I think it would be more fair to either

  1. Scale score by out of sample period
    or
  2. Reset out of sample starting point for all algos at the beginning of each contest

This is applicable to both contests, but more important for the 1 month contest.

Why?

Metrics calculated from a longer out of sample period is more reliable than shorter one. It is obvious that 3 month performance is a lot more reliable than 1 month performance. But with longer run time, drawdown and stability metrics tend to get worse, hence algos that performance calculated over 3 months or more are very unlikely to win the 1 month contest.

If we want to compare 3 month performance with 1 month performance. There should be some reward for the reliability achieved through longer run time. Shoudn't it?

4 responses

This is one of the challenges we've been battling with since the beginning: in a one-month contest, the winner is often someone who just had a "lucky" month. We've done a lot to minimize the role of luck, but it's still there.

Boosting longer-running algorithms is definitely something that we've thought about. I never found a formulation I liked. The cure always ended up being worse than the disease. I haven't found a solution that does as you suggest.

In the end, we decided to resolve it by just removing the "lucky month" problem. We just kicked off our first 6-month contest, and in the future, that's going to be the contest that matters. The long-running algorithms that meet the criteria will be the ones that are rewarded.

Disclaimer

The material on this website is provided for informational purposes only and does not constitute an offer to sell, a solicitation to buy, or a recommendation or endorsement for any security or strategy, nor does it constitute an offer to provide investment advisory services by Quantopian. In addition, the material offers no opinion with respect to the suitability of any security or specific investment. No information contained herein should be regarded as a suggestion to engage in or refrain from any investment-related course of action as none of Quantopian nor any of its affiliates is undertaking to provide investment advice, act as an adviser to any plan or entity subject to the Employee Retirement Income Security Act of 1974, as amended, individual retirement account or individual retirement annuity, or give advice in a fiduciary capacity with respect to the materials presented herein. If you are an individual retirement or other investor, contact your financial advisor or other fiduciary unrelated to Quantopian about whether any given investment idea, strategy, product or service described herein may be appropriate for your circumstances. All investments involve risk, including loss of principal. Quantopian makes no guarantees as to the accuracy or completeness of the views expressed in the website. The views are subject to change, and may have become unreliable for various reasons, including changes in market conditions or economic circumstances.

Hear, Hear!

Hi Dan,

For 1 month contests, why not simply comparing algos based on the same period? I.e. for Aug contest, all algos will be compared based on performance from Aug 1 to Aug 31 regardless of when they were submitted? That will level the playing field, and gives long running algos equal chance of getting a lucky month.

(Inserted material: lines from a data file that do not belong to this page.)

import Literature.Geometry.GaugeTheory.SelfDualFormsSpinors
import HarnessLib

/-!
# The symbol of `d* ⊕ d⁺` and of the Dirac operator: the Seiberg–Witten deformation complex is
# elliptic (Morgan 1996, §4.6; Atiyah–Hitchin–Singer 1978)

Topic `Literature/Geometry/GaugeTheory`; model-level algebra on `V = ℝ⁴ = ℍ`, continuing
`SelfDualFormsSpinors` (`sdCoeff`: the three self-dual components `ω₀₁ + ω₂₃, ω₀₂ + ω₃₁, ω₀₃ + ω₁₂`
of a 2-form) and `SpinorAlgebraFour` (`cliffordGamma`).

Morgan 1996, §4.6: the deformation complex `ℰ(A, ψ)` of the Seiberg–Witten equations deforms,
through zeroth order terms, to the direct sum of
`0 → Ω⁰(iℝ) —2d→ Ω¹(iℝ) —P₊d→ Ω²₊(iℝ) → 0` and `0 → Γ(S⁺) —∂_A→ Γ(S⁻) → 0`, and "Clearly, each of
these complexes is elliptic, proving that the original one is also" (whence the dimension formula
`d = (c₁(L)² - 2χ - 3σ)/4`, Cor. 4.6.2). Ellipticity is exactness of the principal symbol sequences
for every `ξ ≠ 0`:

* `0 → Λ⁰ —ξ·→ Λ¹ —P₊(ξ ∧ ·)→ Λ²₊ → 0`, equivalently bijectivity of the rolled-up symbol of
  `d* ⊕ d⁺`, `α ↦ (⟨ξ, α⟩, (ξ ∧ α)⁺)` — here PROVED from the quaternion identity
  `ξ ᾱ = ⟨ξ, α⟩ - Σ_k (ξ ∧ α)⁺_k e_k` (`toQuat_mul_star`): `sdSymbol_injective`,
  `sdSymbol_surjective`, `sdCoeff_wedge_eq_zero_iff` (the kernel of `P₊(ξ ∧ ·)` on `Λ¹` is the
  line `ℝ ξ`), `sdCoeff_wedge_surjective`;
* the symbol `γ(ξ) : S → S` of the Dirac operator is invertible for `ξ ≠ 0`
  (`cliffordGamma_mul_cliffordGamma_inv`, from `γ(ξ)² = -|ξ|²`).

0 new facts.

## References

* J. W. Morgan, *The Seiberg–Witten Equations and Applications to the Topology of Smooth
  Four-Manifolds*, Princeton Math. Notes 44 (1996), §4.6. [MorganSWBook1996]
* M. F. Atiyah, N. J. Hitchin, I. M. Singer, *Self-duality in four-dimensional Riemannian
  geometry*, Proc. R. Soc. A 362 (1978), §6 (the elliptic complex `Ω⁰ → Ω¹ → Ω²₊`). [AtiyahHitchinSinger1978]
-/

noncomputable section

open Matrix Quaternion
open scoped Quaternion

namespace Literature.Geometry.GaugeTheory

/-! ### Covectors as quaternions; the wedge product as a coefficient matrix -/

/-- A covector `ξ = Σ ξ_a e^a` of `ℝ⁴` as the quaternion `ξ₀ + ξ₁ i + ξ₂ j + ξ₃ k`. [folklore] -/
def toQuat (ξ : Fin 4 → ℝ) : ℍ := ⟨ξ 0, ξ 1, ξ 2, ξ 3⟩

/-- `toQuat` is additive. [folklore] -/
theorem toQuat_add (ξ α : Fin 4 → ℝ) : toQuat (ξ + α) = toQuat ξ + toQuat α := by
  ext <;> simp [toQuat]

/-- `toQuat` is homogeneous. [folklore] -/
theorem toQuat_smul (c : ℝ) (ξ : Fin 4 → ℝ) : toQuat (c • ξ) = c • toQuat ξ := by
  ext <;> simp [toQuat]

/-- `toQuat` is injective. [folklore] -/
theorem toQuat_injective : Function.Injective toQuat := by
  intro ξ α h
  have h0 := congr_arg (fun q : ℍ ↦ q.re) h
  have h1 := congr_arg (fun q : ℍ ↦ q.imI) h
  have h2 := congr_arg (fun q : ℍ ↦ q.imJ) h
  have h3 := congr_arg (fun q : ℍ ↦ q.imK) h
  simp only [toQuat] at h0 h1 h2 h3
  ext a; fin_cases a <;> assumption

/-- `toQuat ξ = 0 ↔ ξ = 0`. [folklore] -/
theorem toQuat_eq_zero_iff (ξ : Fin 4 → ℝ) : toQuat ξ = 0 ↔ ξ = 0 := by
  constructor
  · intro h
    apply toQuat_injective
    rw [h]; ext <;> simp [toQuat]
  · rintro rfl; ext <;> simp [toQuat]

/-- The quaternion with prescribed components (inverse of `toQuat`). [folklore] -/
def ofQuat (q : ℍ) : Fin 4 → ℝ := ![q.re, q.imI, q.imJ, q.imK]

/-- `toQuat ∘ ofQuat = id`. [folklore] -/
@[simp] theorem toQuat_ofQuat (q : ℍ) : toQuat (ofQuat q) = q := by
  ext <;> simp [toQuat, ofQuat]

/-- **The wedge product of two covectors** as a coefficient matrix: `(ξ ∧ α)_{ab} = ξ_a α_b - ξ_b α_a`.
[cite: MorganSWBook1996, §4.6] -/
def wedgeMatrix (ξ α : Fin 4 → ℝ) : Matrix (Fin 4) (Fin 4) ℝ :=
  Matrix.of fun a b ↦ ξ a * α b - ξ b * α a

/-- Unfolding `wedgeMatrix`. [folklore] -/
@[simp] theorem wedgeMatrix_apply (ξ α : Fin 4 → ℝ) (a b : Fin 4) :
    wedgeMatrix ξ α a b = ξ a * α b - ξ b * α a := rfl

/-- `ξ ∧ α` is a 2-form (antisymmetric). [folklore] -/
theorem isTwoForm_wedgeMatrix (ξ α : Fin 4 → ℝ) : IsTwoForm (wedgeMatrix ξ α) := by
  ext a b; simp [wedgeMatrix, Matrix.transpose_apply]

/-- `ξ ∧ ξ = 0`. [folklore] -/
@[simp] theorem wedgeMatrix_self (ξ : Fin 4 → ℝ) : wedgeMatrix ξ ξ = 0 := by
  ext a b; simp [wedgeMatrix, mul_comm]

/-- The wedge product is linear in the second factor: additivity. [folklore] -/
theorem wedgeMatrix_add (ξ α β : Fin 4 → ℝ) : wedgeMatrix ξ (α + β) = wedgeMatrix ξ α + wedgeMatrix ξ β := by
  ext a b; simp [wedgeMatrix]; ring

/-- … and homogeneity. [folklore] -/
theorem wedgeMatrix_smul (ξ : Fin 4 → ℝ) (c : ℝ) (α : Fin 4 → ℝ) : wedgeMatrix ξ (c • α) = c • wedgeMatrix ξ α := by
  ext a b; simp [wedgeMatrix]; ring

/-- `sdCoeff 0 = 0`. [folklore] -/
@[simp] theorem sdCoeff_zero : sdCoeff 0 = 0 := by
  ext k; fin_cases k <;> simp [sdCoeff]

/-- `sdCoeff` commutes with scalars. [folklore] -/
theorem sdCoeff_smul (c : ℝ) (ω : Matrix (Fin 4) (Fin 4) ℝ) : sdCoeff (c • ω) = c • sdCoeff ω := by
  ext k; fin_cases k <;> simp [sdCoeff] <;> ring

/-! ### The symbol of `d* ⊕ d⁺` -/

/-- **The principal symbol of `d* ⊕ d⁺ : Ω¹ → Ω⁰ ⊕ Ω²₊` at the covector `ξ`** (up to the factor `i`
and signs): `α ↦ (⟨ξ, α⟩, (ξ ∧ α)⁺)`, the self-dual part recorded by its three components `sdCoeff`.
[cite: MorganSWBook1996, §4.6] -/
def sdSymbol (ξ α : Fin 4 → ℝ) : ℝ × (Fin 3 → ℝ) :=
  (∑ a, ξ a * α a, sdCoeff (wedgeMatrix ξ α))

/-- **The quaternion identity behind ellipticity**: `ξ ᾱ = ⟨ξ, α⟩ - Σ_k (ξ ∧ α)⁺_k e_{k+1}` — the real
part of `ξ ᾱ` is the inner product and its imaginary part is minus the self-dual part of `ξ ∧ α`.
[cite: AtiyahHitchinSinger1978, §6] -/
theorem toQuat_mul_star (ξ α : Fin 4 → ℝ) :
    toQuat ξ * star (toQuat α) =
      ⟨(sdSymbol ξ α).1, -(sdSymbol ξ α).2 0, -(sdSymbol ξ α).2 1, -(sdSymbol ξ α).2 2⟩ := by
  ext <;> simp [toQuat, sdSymbol, sdCoeff, wedgeMatrix, Fin.sum_univ_four, Quaternion.re_mul, Quaternion.imI_mul,
    Quaternion.imJ_mul, Quaternion.imK_mul] <;> ring

/-- The symbol determines `ξ ᾱ`, hence (for `ξ ≠ 0`) `α`: **injectivity of the symbol of `d* ⊕ d⁺`**
— exactness of `0 → Λ⁰ → Λ¹ → Λ²₊` at `Λ¹` together with injectivity modulo `ℝξ`. [cite: MorganSWBook1996, §4.6] -/
theorem sdSymbol_injective {ξ : Fin 4 → ℝ} (hξ : ξ ≠ 0) : Function.Injective (sdSymbol ξ) := by
  intro α β h
  have hq : toQuat ξ * star (toQuat α) = toQuat ξ * star (toQuat β) := by
    rw [toQuat_mul_star, toQuat_mul_star, h]
  have hξq : toQuat ξ ≠ 0 := fun h0 ↦ hξ ((toQuat_eq_zero_iff ξ).1 h0)
  have hs : star (toQuat α) = star (toQuat β) := mul_left_cancel₀ hξq hq
  exact toQuat_injective (star_injective hs)

/-- **Surjectivity of the symbol of `d* ⊕ d⁺`** (for `ξ ≠ 0`): every `(r, a) ∈ Λ⁰ ⊕ Λ²₊` is
`(⟨ξ, α⟩, (ξ ∧ α)⁺)` for `α = \\overline{ξ⁻¹ (r - Σ a_k e_{k+1})}` — in particular `P₊(ξ ∧ ·) : Λ¹ → Λ²₊`
is onto (exactness at `Λ²₊`). [cite: MorganSWBook1996, §4.6] -/
theorem sdSymbol_surjective {ξ : Fin 4 → ℝ} (hξ : ξ ≠ 0) : Function.Surjective (sdSymbol ξ) := by
  intro t
  have hξq : toQuat ξ ≠ 0 := fun h0 ↦ hξ ((toQuat_eq_zero_iff ξ).1 h0)
  set target : ℍ := ⟨t.1, -t.2 0, -t.2 1, -t.2 2⟩ with htarget
  refine ⟨ofQuat (star ((toQuat ξ)⁻¹ * target)), ?_⟩
  have h := toQuat_mul_star ξ (ofQuat (star ((toQuat ξ)⁻¹ * target)))
  rw [toQuat_ofQuat, star_star, ← mul_assoc, mul_inv_cancel₀ hξq, one_mul, htarget] at h
  have h0 := congr_arg (fun q : ℍ ↦ q.re) h
  have h1 := congr_arg (fun q : ℍ ↦ q.imI) h
  have h2 := congr_arg (fun q : ℍ ↦ q.imJ) h
  have h3 := congr_arg (fun q : ℍ ↦ q.imK) h
  simp only at h0 h1 h2 h3
  refine Prod.ext h0.symm ?_
  funext k
  fin_cases k
  · simpa using h1.symm
  · simpa using h2.symm
  · simpa using h3.symm

/-- **The kernel of `P₊(ξ ∧ ·)` on `Λ¹` is the line `ℝ ξ`** (exactness of the symbol sequence at
`Λ¹`: `(ξ ∧ α)⁺ = 0 ↔ α ∈ ℝ ξ`, for `ξ ≠ 0`). [cite: MorganSWBook1996, §4.6] -/
theorem sdCoeff_wedge_eq_zero_iff {ξ : Fin 4 → ℝ} (hξ : ξ ≠ 0) (α : Fin 4 → ℝ) :
    sdCoeff (wedgeMatrix ξ α) = 0 ↔ ∃ c : ℝ, α = c • ξ := by
  constructor
  · intro h0
    -- `ξ ᾱ` is real, so `α` is a real multiple of `ξ`
    have hnorm : (∑ a, ξ a * ξ a) ≠ 0 := by
      intro hz
      apply hξ
      have hsq : ∀ a, ξ a * ξ a = 0 := by
        intro a
        have hle : ∀ b ∈ (Finset.univ : Finset (Fin 4)), 0 ≤ ξ b * ξ b := fun b _ ↦ mul_self_nonneg (ξ b)
        exact (Finset.sum_eq_zero_iff_of_nonneg hle).1 hz a (Finset.mem_univ a)
      ext a
      exact mul_self_eq_zero.1 (hsq a)
    set c : ℝ := (∑ a, ξ a * α a) / ∑ a, ξ a * ξ a with hc
    refine ⟨c, ?_⟩
    apply sdSymbol_injective hξ
    have h2 : sdCoeff (wedgeMatrix ξ (c • ξ)) = 0 := by
      rw [wedgeMatrix_smul, wedgeMatrix_self, smul_zero, sdCoeff_zero]
    have h1 : ∑ a, ξ a * (c • ξ) a = ∑ a, ξ a * α a := by
      simp only [Pi.smul_apply, smul_eq_mul]
      rw [show ∑ x, ξ x * (c * ξ x) = c * ∑ x, ξ x * ξ x by
        rw [Finset.mul_sum]; exact Finset.sum_congr rfl fun x _ ↦ by ring, hc]
      exact div_mul_cancel₀ _ hnorm
    unfold sdSymbol
    rw [h0, h2, h1]
  · rintro ⟨c, rfl⟩
    rw [wedgeMatrix_smul, wedgeMatrix_self, smul_zero, sdCoeff_zero]

/-- **`P₊(ξ ∧ ·) : Λ¹ → Λ²₊` is onto** for `ξ ≠ 0` (exactness at `Λ²₊`). [cite: MorganSWBook1996, §4.6] -/
theorem sdCoeff_wedge_surjective {ξ : Fin 4 → ℝ} (hξ : ξ ≠ 0) (a : Fin 3 → ℝ) :
    ∃ α : Fin 4 → ℝ, sdCoeff (wedgeMatrix ξ α) = a := by
  obtain ⟨α, hα⟩ := sdSymbol_surjective hξ (0, a)
  exact ⟨α, congr_arg Prod.snd hα⟩

/-! ### The symbol of the Dirac operator -/

/-- **The symbol `γ(ξ)` of the Dirac operator is invertible for `ξ ≠ 0`**, with inverse
`-|ξ|⁻² γ(ξ)` (`γ(ξ)² = -|ξ|²`; "`0 → Γ(S⁺) —∂_A→ Γ(S⁻) → 0` ... is elliptic", Morgan 1996, §4.6).
[cite: MorganSWBook1996, §4.6] -/
theorem cliffordGamma_mul_cliffordGamma_inv {x : ℍ} (hx : x ≠ 0) :
    cliffordGamma x * (-(((normSq x)⁻¹ : ℝ) : ℂ) • cliffordGamma x) = 1 := by
  have hn : normSq x ≠ 0 := fun h ↦ hx (Quaternion.normSq_eq_zero.1 h)
  rw [Matrix.mul_smul, cliffordGamma_mul_self, smul_neg, neg_smul, neg_neg, smul_smul, ← Complex.ofReal_mul,
    inv_mul_cancel₀ hn, Complex.ofReal_one, one_smul]

/-- … and on the other side. [cite: MorganSWBook1996, §4.6] -/
theorem cliffordGamma_inv_mul_cliffordGamma {x : ℍ} (hx : x ≠ 0) :
    (-(((normSq x)⁻¹ : ℝ) : ℂ) • cliffordGamma x) * cliffordGamma x = 1 := by
  have hn : normSq x ≠ 0 := fun h ↦ hx (Quaternion.normSq_eq_zero.1 h)
  rw [Matrix.smul_mul, cliffordGamma_mul_self, smul_neg, neg_smul, neg_neg, smul_smul, ← Complex.ofReal_mul,
    inv_mul_cancel₀ hn, Complex.ofReal_one, one_smul]

/-- Hence `γ(ξ) s = 0` only for `s = 0` (the Dirac symbol is injective). [cite: MorganSWBook1996, §4.6] -/
theorem cliffordGamma_mulVec_eq_zero_iff {x : ℍ} (hx : x ≠ 0) (s : Spinor → ℂ) :
    cliffordGamma x *ᵥ s = 0 ↔ s = 0 := by
  constructor
  · intro h
    have h' := congr_arg (fun t ↦ (-(((normSq x)⁻¹ : ℝ) : ℂ) • cliffordGamma x) *ᵥ t) h
    simp only [Matrix.mulVec_mulVec, cliffordGamma_inv_mul_cliffordGamma hx, Matrix.one_mulVec, Matrix.mulVec_zero] at h'
    exact h'
  · rintro rfl; exact Matrix.mulVec_zero _

end Literature.Geometry.GaugeTheory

You guys can still keep track of the actual out of sample performance to pick good algos for the fund.

Best

Boosting longer-running algorithms is definitely something that we've thought about. I never found a formulation I liked. The cure always ended up being worse than the disease. I haven't found a solution that does as you suggest.

I know this is a old post but I'm unsure if this problem has been solved (IMHO it hasn't as the backtests are only 2 years).

One of the most important questions is what are you actually trying to get with "score" that you are looking for. Long term survival? Minimum risk? Short term volatility adjusted profit in current trend environment? I would assume longer term survival and vol adjusted returns?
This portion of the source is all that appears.